Independent Contractor vs. Employee

December 24th, 2010 BY Claire Moore

It is critical that you, the business owner, correctly determine whether the individuals providing services are employees or independent contractors. Generally, you must withhold income taxes, withhold and pay Social Security and Medicare taxes, and pay unemployment tax on wages paid to an employee. You do not generally have to withhold or pay any taxes on payments to independent contractors.

The following is a brief and general discussion of this subject. If you need help evaluating your situation or that of a client then seek assistance from the IRS for a final ruling on the matter.

Facts that determine the status of a worker come down to Control. How much control does the business exercise over a worker and what kind of control will determine the status.

Evidence of the degree of control and independence fall into three categories:

Behavioral: Does the company control or have the right to control what the worker does and how the worker does his or her job? If answers to the following questions is “Yes” then the worker is likely an employee.

1. Is the worker told when and where to do the work?
2. Is the worker told what tools and equipment to use?
3. Is the worker told who will assist in the work?
4. Is the worker instructed on the purchase of supplies and services?
5. Is each worker told what tasks must be performed?
6. Is the worker instructed on the sequence of when tasks are to be done?
7. Does the company evaluate how the work is performed and not just the end result?
8. Does the company provide training on how to do the job?

Even if the business does not provide any instructions regarding the work to be done, if the business retains the right to control the details of the worker’s performance then it can be assumed that the business is the employer and the worker is the employee and is not independent.

Financial: Are the business aspects of the worker’s job controlled by the payer? If the answers to the following questions is “Yes” then the worker is likely an independent contractor.

1. Does the worker have a significant investment in his own tools.
2. Does the worker incur expenses that are unreimbursed?
3. Is the worker free to seek out other business opportunities?
4. Is the worker paid by the job?

Type of Relationship: Will the relationship continue and is the work performed a key aspect of the business?

1. Is there a contract for services?

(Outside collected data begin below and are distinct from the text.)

/-! ### The crux from the entropy–covariance tradeoff -/

/-- **`EntropyBudgetTransfer` from the two-signed entropy–covariance tradeoff.**  If at every compact simple `G` and lattice
representation `r`, for `β ≥ β₀`, `1 ≤ n ≤ 2β^A`, `0 < |h| ≤ h₀` and eventually in the torus size, EVERY state `ν` of finite
relative entropy with respect to the Yang–Mills torus state `μ_{β,Λ}` satisfies
`−h |Λ|⁻¹ E_ν[H_{n,Λ}] − |Λ|⁻¹ KL(ν ‖ μ_{β,Λ}) ≤ −h σ C(n)² + C β^(−κ) + M h²`, then the crux `EntropyBudgetTransfer` holds —
Gibbs duality (`twoSignedSource_iff_entropyTradeoff`) and `TwoSignedSource.entropyBudgetTransfer_of_twoSignedSource`.
A reduction of a RECORD-label rung crux; NOT the Clay mass gap. [folklore] -/
theorem entropyBudgetTransfer_of_entropyTradeoff
    (hT : ∀ (G : Type) [Group G] [TopologicalSpace G] [IsTopologicalGroup G] [CompactSpace G], IsCompactSimpleLieGroup G →
      letI : MeasurableSpace G := borel G; haveI : BorelSpace G := ⟨rfl⟩; ∀ r : LatticeRep G,
      ∃ κ A M C σ h₀ β₀ : ℝ, 0 < κ ∧ 0 < A ∧ 0 < σ ∧ 0 < h₀ ∧ ∀ β : ℝ, β₀ ≤ β → ∀ n : ℕ, 1 ≤ n → (n : ℝ) ≤ 2 * β ^ A →
      ∀ h : ℝ, h ≠ 0 → |h| ≤ h₀ → ∀ᶠ L : ℕ in Filter.atTop,
        ∀ ν : Measure (GaugeConfig 4 (L + 1) G), IsProbabilityMeasure ν →
          klDiv ν (wilsonMeasure (d := 4) (L := L + 1) r.ρ β) ≠ ⊤ →
            ((L + 1 : ℝ) ^ 4)⁻¹ * (-h * ∫ U, (∑ x : Fin 4 → Fin (L + 1),
                toTorusObservable (L + 1) (fun V => (β * plaqCost0 (d := 4) r.ρ 1 2 (configShift (fun i => -((x i : ℕ) : ℤ)) V) -
                  β * wilsonExpectation (L := L + 1) r.ρ β (toTorusObservable (L + 1) (plaqCost0 (d := 4) r.ρ 1 2))) *
                  (β * plaqCost0 (d := 4) r.ρ 1 2 (timeShiftLG (G := G) n (configShift (fun i => -((x i : ℕ) : ℤ)) V)) -
                    β * wilsonExpectation (L := L + 1) r.ρ β (toTorusObservable (L + 1) (plaqCost0 (d := 4) r.ρ 1 2)))) U) ∂ν) -
              ((L + 1 : ℝ) ^ 4)⁻¹ * (klDiv ν (wilsonMeasure (d := 4) (L := L + 1) r.ρ β)).toReal ≤
            -h * (σ * (curvaturePlaquetteCorr (d := 4) (by norm_num) (n : ℤ)) ^ 2) + C * β ^ (-κ) + M * h ^ 2) :
    Summit.QuantumFields.YangMills.Theses.EntropyBudgetEquipartition.EntropyBudgetTransfer := by
  refine entropyBudgetTransfer_of_twoSignedSource fun G _ _ _ _ hG => ?_
  letI : MeasurableSpace G := borel G
  haveI : BorelSpace G := ⟨rfl⟩
  intro r
  exact (twoSignedSource_iff_entropyTradeoff G r).2 (hT G hG r)
import Mathlib
import HarnessLib
import Summits.Langlands.Langlands.Theses.SkinnerWilesDefectOne
import Summits.Langlands.Langlands.Theorems.ReducibleOrdinaryProModular.Negative.LevelAndRamification
import Summits.Langlands.Langlands.Theorems.SkinnerWilesDefectOneReducibleOrdinaryProModularDefs
import Summits.Langlands.Langlands.Theorems.SkinnerWilesDefectOneReducibleOrdinaryProModularChebotarevSupply
import Summits.Langlands.Langlands.Theorems.SkinnerWilesDefectOneReducibleOrdinaryProModularOrientedSteinbergDatum
import Summits.Langlands.Langlands.Theorems.SkinnerWilesDefectOneReducibleOrdinaryProModularOrientedLocalDatum
import Summits.Langlands.Langlands.Theorems.SkinnerWilesDefectOneReducibleOrdinaryProModularSmallReducibleSteinbergLocusThinAux
import Summits.Langlands.Langlands.Theorems.SkinnerWilesDefectOneReducibleOrdinaryProModularSteinbergLocusCharZeroAux
import Summits.Langlands.Langlands.Theorems.SkinnerWilesDefectOneReducibleOrdinaryProModularSteinbergStrataAux
import Summits.Langlands.Langlands.Theorems.SkinnerWilesDefectOneReducibleOrdinaryProModularComplementRegimeClosedPointAux
import Summits.Langlands.Langlands.Theorems.SkinnerWilesDefectOneReducibleOrdinaryProModularIharaCrossingSpecialisationAux
import Summits.Langlands.Langlands.Theorems.SkinnerWilesDefectOneReducibleOrdinaryProModularIharaCrossingDivisorAux
import Summits.Langlands.Langlands.Theorems.SkinnerWilesDefectOneReducibleOrdinaryProModularLevelRaisingDivisorAux
import Literature.NumberTheory.GaloisRepresentations.NearlyOrdinaryDeformationRing

/-!
# Line `steinberg-hyperplane` for the crux `SkinnerWilesDefectOne.ReducibleOrdinaryProModular`
(stmt-Langlands-12919) — LEAD SKELETON v5 (continuation lead prover-line-stmt-Langlands-12919-c1-0, 2026-08-16: = v4 of lead 0
with the last infrastructure file `…LevelRaisingDivisorAux` (p93582, now built) imported; same four registered stubs, same composition;
c1 strata re-derivation of the heart recorded in the crux NOTES.md §5)

v4 header (lead 0, prover-line-stmt-Langlands-12919-0), kept verbatim below.

v1 = the planner's checked skeleton (`Cruxes/…/Lines/steinberg_hyperplane.lean`, 6 stubs S1–S6).  Its vocabulary
landed as `Theorems/SkinnerWilesDefectOneReducibleOrdinaryProModularDefs.lean` (p85254) and wave 1 LANDED
S1 `stub_chebotarevSupply` (p87470, …ChebotarevSupply.lean) and S2 `stub_orientedSteinbergDatum` (p90055,
…OrientedSteinbergDatum.lean + 4 aux files), both imported here and used BY NAME.

RESHAPE v2 (evidence `line-steinberg-hyperplane-S3-misstated.md` on the item):
* S3 `stub_smallReducibleSteinbergLocus` was FALSE as registered whenever `ρ` has ≥ 2 ALIGNED places (v ∤ p ramified
  with `Ψ̄|_{D_v} = ω|_{D_v}`): the lift `Ψ⁺ = ν̃ε` lies on every Taylor–Steinberg hyperplane and carries a reducible
  Steinberg-shaped family of Krull dimension `t + 2` (route witness `V₅(11a1)|ℚ(√−2)`: `t = 2`).  Corrected heart
  S3' `stub_smallReducibleSteinbergLocusAligned` takes `AtMostOneAlignedPlace p ρ ρ₀`; the complement joins the
  regime stub, now S6' `stub_complementRegime` with hypothesis `¬ (UniqueAdmissibleExtension ρ ρ₀ ∧ AtMostOneAlignedPlace p ρ ρ₀)`
  (NO mechanism on record there; it contains the 11a witness — honest shrinkage of the line's coverage).
* The engine audit showed `Models` records no locality of `φ`; the crossing needs `R/ker φ → ℚ̄_p` continuous.  New datum stub
  S2⁺ `stub_orientedLocalDatum` (conclusion `M.Models … ∧ M.IsLocalPoint`; the landed S2 construction gives it) and corrected
  crossing S5' `stub_iharaCrossingLocal` (extra hypothesis `M.IsLocalPoint`).  S4 `stub_steinbergLevelEngine` unchanged.
Composition: `by_cases (UniqueAdmissibleExtension ∧ AtMostOneAlignedPlace)`; inside: S3' → B; S1 (landed) → v₀; S2⁺ → M;
S3' → small; S4 → C⁺; S5' → ProMod; outside: S6'.  Sorries only in `stub_*`.

The three v2 vocabulary items `IsAlignedPlace`, `AtMostOneAlignedPlace`, `ModelData.IsLocalPoint` LANDED as the append p90573 to the Defs file.
Wave 2 LANDED S2⁺ `stub_orientedLocalDatum` (p91095) and the infrastructure files …SmallReducibleSteinbergLocusThinAux (p91500: window/thin toolkit,
Steinberg pin), …ComplementRegimeClosedPointAux (p91223), …IharaCrossingSpecialisationAux (p91495: reduction of the crossing to a pro-modular prime ≤ ker φ).

LANDED REDUCTIONS of the open stubs (waves 2–3 + lead, all ACCEPTED; imported above for the record except …LevelRaisingDivisorAux p93582, not yet built on the farm at write time):
* S3' = `ClosedPointStratumLE M.𝓡 3` at level S' ((C3) + the regime; needs the SW99 L2.7 dictionary for the char-`p` constant-Ψ
  pencil) + the MOVING-strata bound `∀ 𝔮 ∈ red ∩ St, ¬HasFiniteOrderRatio 𝔮 → dim ≤ 3` (G1 dictionary, G2 weak-Leopoldt torsion, G3 μ-type bound,
  `AtMostOneAlignedPlace` at the fixed point Ψ⁺): `smallReducibleSteinbergLocus_of_strata` (…SteinbergStrataAux p92914), the char-0 exclusion
  `not_hasFiniteOrderRatio_of_mem_steinbergLocus` (…SteinbergLocusCharZeroAux p92325), the pin `steinbergPin_ratio` and the thin/window toolkit
  (…SmallReducibleSteinbergLocusThinAux p91500).
* S5' = pro-modularity of SOME prime `𝔮 ≤ ker φ` (`ModelData.Models.isPadicallyAutomorphic_of_le_ker`, …IharaCrossingDivisorAux p92146, and
  `stub_iharaCrossingLocal_auxReduction`, …IharaCrossingSpecialisationAux p92550); done ON the level-raising divisor (`proMod_of_ker_mem_steinbergLocus`:
  `ker φ ∈ steinbergLocus` ⇒ ProMod by C⁺; `ker φ ∉ reducibleLocus` for irreducible ρ), and the divisor IS in the Steinberg locus
  (`mem_steinbergLocus_of_levelRaising_mem`, …LevelRaisingDivisorAux p93582: unramified at v₀ + `q·tr² − (1+q)²·det ∈ 𝔮` at one Frobenius ⇒ St-shaped); what is
  OPEN is (P1) DOWN from an irreducible level-raising prime 𝔭₁ of the component C_ρ to its minimal prime (Taylor's (1,1)/(χ₁,χ₂) trick inside CG/Hansen complexes at
  defect one; PatchingLocalComponentBarrier) and the existence of such 𝔭₁ (dim C_ρ ≥ 4, M3; caveat: a hypersurface section swallowed by a 3-dim reducible sheet needs a
  second Taylor–Steinberg place).
* S4: nothing landable — first missing fact (M1) = existence of the Eisenstein-localised P-ordinary Hecke datum over F attached to 𝕋(𝒰) (not in tree or print for F⁺ = ℚ);
  the v₀-seed (M2) is the route's `EisensteinProModularSeed` pinned at q := v₀; S4 ⊇ item stmt-Langlands-14718's content inside the Steinberg locus (crux-sized).
* S6': regime predicate certified non-vacuous (…ComplementRegimeClosedPointAux p91223); no mechanism (ProModularityGL2 sector; contains the 11a witness).

Disproof used: `Cruxes/ReducibleOrdinaryProModular/Disproof.lean` (cdisprove v3, re-read 2026-08-16T08:00Z): no ¬-theorem,
no Targets; `crux_of_proModularity` (method hypotheses), `withoutAEUnramified_iff` (hunr necessary — used by the landed S1/S2),
level lemmas (our levels have `bad ⊇ S'`).  Negatives index: unrelated entry only.
-/

namespace Summit.Langlands.Langlands.Cruxes.ReducibleOrdinaryProModular.SteinbergHyperplane

set_option linter.dupNamespace false
set_option linter.unusedVariables false

open scoped NumberField MatrixGroups
open Filter NumberField IsDedekindDomain Field Polynomial Matrix
open Literature.NumberTheory.Automorphic Literature.NumberTheory.Automorphic.BigHeckeGLn
open Literature.NumberTheory.GaloisRepresentations
open Summit.Langlands.Langlands.Theses.SkinnerWilesDefectOne

noncomputable section
import Summits.BirchSwinnertonDyer.BirchSwinnertonDyer.Theorems.ClassRecordThreeEulerHalvesAtThreeCartanCorrespondenceCubicSumRegimes
import Mathlib.NumberTheory.LegendreSymbol.Basic
import Mathlib.Algebra.QuadraticDiscriminant
import Mathlib.Algebra.Polynomial.Roots
import HarnessLib

/-!
# The axis count law `CubicAxisCountAtThree` — PROVED (the involution `t ↦ D/t`)

Helper file riding `--supports stmt-BirchSwinnertonDyer-19109` (crux `EulerHalvesAtThree`; UNREGISTERED sub-line
`Cruxes/EulerHalvesAtThree/Lines/cartan_corr`, seat `bsd-idea-10` g12). It CLOSES the node `CubicAxisCountAtThree` of
`Theorems/ClassRecordThreeEulerHalvesAtThreeCartanCorrespondenceCubicSumRegimes.lean` and hence (`sumNormAxis_of_axisCount`) the `3·□` law
`CubicSumNormAxisAtThree`: for every prime `q ≡ 1 (3)` and every irreducible `Q = x² + bx + c` over `𝔽_q`, `|Σ_Q|² = 3n²` — the cubic character
sum `Σ_Q = Σ_{x≠0} θ(Q(x)/x)` lies on an axis `(1−ω)μ₆ℤ` of `ℤ[ω]`. With `cubicSumNormThreeDvd` this makes the elementary count law
`CubicClassCountLawAtThree` (U♯ at the principal-series places) literally the statement «some irreducible `Q` has `3 ∤ n_Q`».
HONEST FRAMING: the count law itself stays OPEN (residual class `R`, Regimes file); no crux, no route item, no registered stub is proved; BSD is
proved for no curve.

## Proof (elementary; module docstring of the Regimes file, item 1)
Fibre the set `X = {x ≠ 0 : D·Q(x)/x is a cube}` over `t = Q(x)/x`: the fibre over `t` is the root set of `x² + (b−t)x + c`, and `x ∈ X` iff
`t ∈ S := {t ≠ 0 : (Dt)^e = 1}` (`e = (q−1)/3`). The map `t ↦ D/t` is an involution of `S`, and the discriminants satisfy
`Δ(D/t) = (D/t²)·Δ(t)` with `D` a NON-square, so the root counts pair up: `N(t) + N(D/t) = 2` (square ↔ non-square, zero ↔ zero). Hence
`2·#X = Σ_{t∈S}(N(t) + N(D/t)) = 2·#S`, and `#S = e` because the three classes `{(Dt)^e = ζ^j}` are permuted cyclically by `t ↦ λt` with
`λ^e = ζ` (such `λ` exists: otherwise `X^e − 1` would have `q − 1 > e` roots) and partition `𝔽_q^×`. Ingredients: `quadratic_eq_zero_iff`,
`ZMod.euler_criterion`, `Polynomial.card_nthRoots`, `Finset.card_eq_sum_card_fiberwise`, `Finset.sum_nbij'`. [folklore]
-/

set_option linter.dupNamespace false
set_option autoImplicit false

namespace Summit.BirchSwinnertonDyer.BirchSwinnertonDyer.Theorems.CartanCorrespondence

/-! ## §1 Root counts of monic quadratics over `ZMod q` -/

/-- The number of roots in `ZMod q` of the monic quadratic `x² + p·x + r`. -/
def quadRootCount (q : ℕ) [NeZero q] (p r : ZMod q) : ℕ :=
  (Finset.univ.filter (fun x : ZMod q => x ^ 2 + p * x + r = 0)).card

/-- PROVED: `ζ^n = ζ^(n mod 3)` for a cube root of unity. [folklore] -/
theorem zeta_pow_mod_three {R : Type*} [Monoid R] {ζ : R} (hζ3 : ζ ^ 3 = 1) (n : ℕ) : ζ ^ n = ζ ^ (n % 3) := by
  conv_lhs => rw [← Nat.div_add_mod n 3, pow_add, pow_mul, hζ3, one_pow, one_mul]

variable {q : ℕ} [hq : Fact q.Prime]

/-- PROVED: `2 ≠ 0` in `ZMod q` for a prime `q ≡ 1 (3)`. [folklore] -/
theorem two_ne_zero_of_mod_three (h1 : q % 3 = 1) : (2 : ZMod q) ≠ 0 := by
  intro h
  have h' : ((2 : ℕ) : ZMod q) = 0 := by exact_mod_cast h
  rw [ZMod.natCast_eq_zero_iff] at h'
  have hle := Nat.le_of_dvd (by norm_num) h'
  have h2 := hq.out.two_le
  interval_cases q; omega

/-- PROVED: a monic quadratic with non-square discriminant has no root. [folklore] -/
theorem quadRootCount_eq_zero {p r : ZMod q} (h : ¬ IsSquare (p ^ 2 - 4 * r)) : quadRootCount q p r = 0 := by
  unfold quadRootCount
  rw [Finset.card_eq_zero, Finset.filter_eq_empty_iff]
  intro x _ hx
  have hd : ∀ s : ZMod q, discrim 1 p r ≠ s ^ 2 := by
    intro s hs
    apply h
    exact ⟨s, by rw [← sq, ← hs, discrim]; ring⟩
  exact quadratic_ne_zero_of_discrim_ne_sq hd x (by linear_combination hx)

/-- PROVED: a monic quadratic with zero discriminant has exactly one root (`q` odd). [folklore] -/
theorem quadRootCount_eq_one (h1 : q % 3 = 1) {p r : ZMod q} (h : p ^ 2 - 4 * r = 0) : quadRootCount q p r = 1 := by
  haveI : NeZero (2 : ZMod q) := ⟨two_ne_zero_of_mod_three h1⟩
  unfold quadRootCount
  rw [Finset.card_eq_one]
  refine ⟨-p / (2 * 1), ?_⟩
  ext x
  simp only [Finset.mem_filter, Finset.mem_univ, true_and, Finset.mem_singleton]
  have hd : discrim 1 p r = 0 := by rw [discrim]; linear_combination h
  rw [← quadratic_eq_zero_iff_of_discrim_eq_zero one_ne_zero hd x]
  constructor <;> intro hx <;> linear_combination hx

The existence of a contract in and of itself doesn’t determine whether a worker is independent.
2. Does the worker get benefits such as insurance, pension and paid vacation? Again, the presence or absence of benefits does not mean that a worker is independent.
3. How permanent is the relationship? If a worker is hired with the expectations that the relationship will continue indefinitely, rather than for a specific period then that worker looks more like an employee than an independent contractor.
4. Does the worker provide services that are a key aspect of the business? If so, then it is likely that the business exercises significant control over how the services are performed and therefore the worker is likely an employee. For instance, if a bookkeeper hires another bookkeeper, it is likely that it will present the bookkeeper’s work as its own and then there is likely to be an employer-employee relationship.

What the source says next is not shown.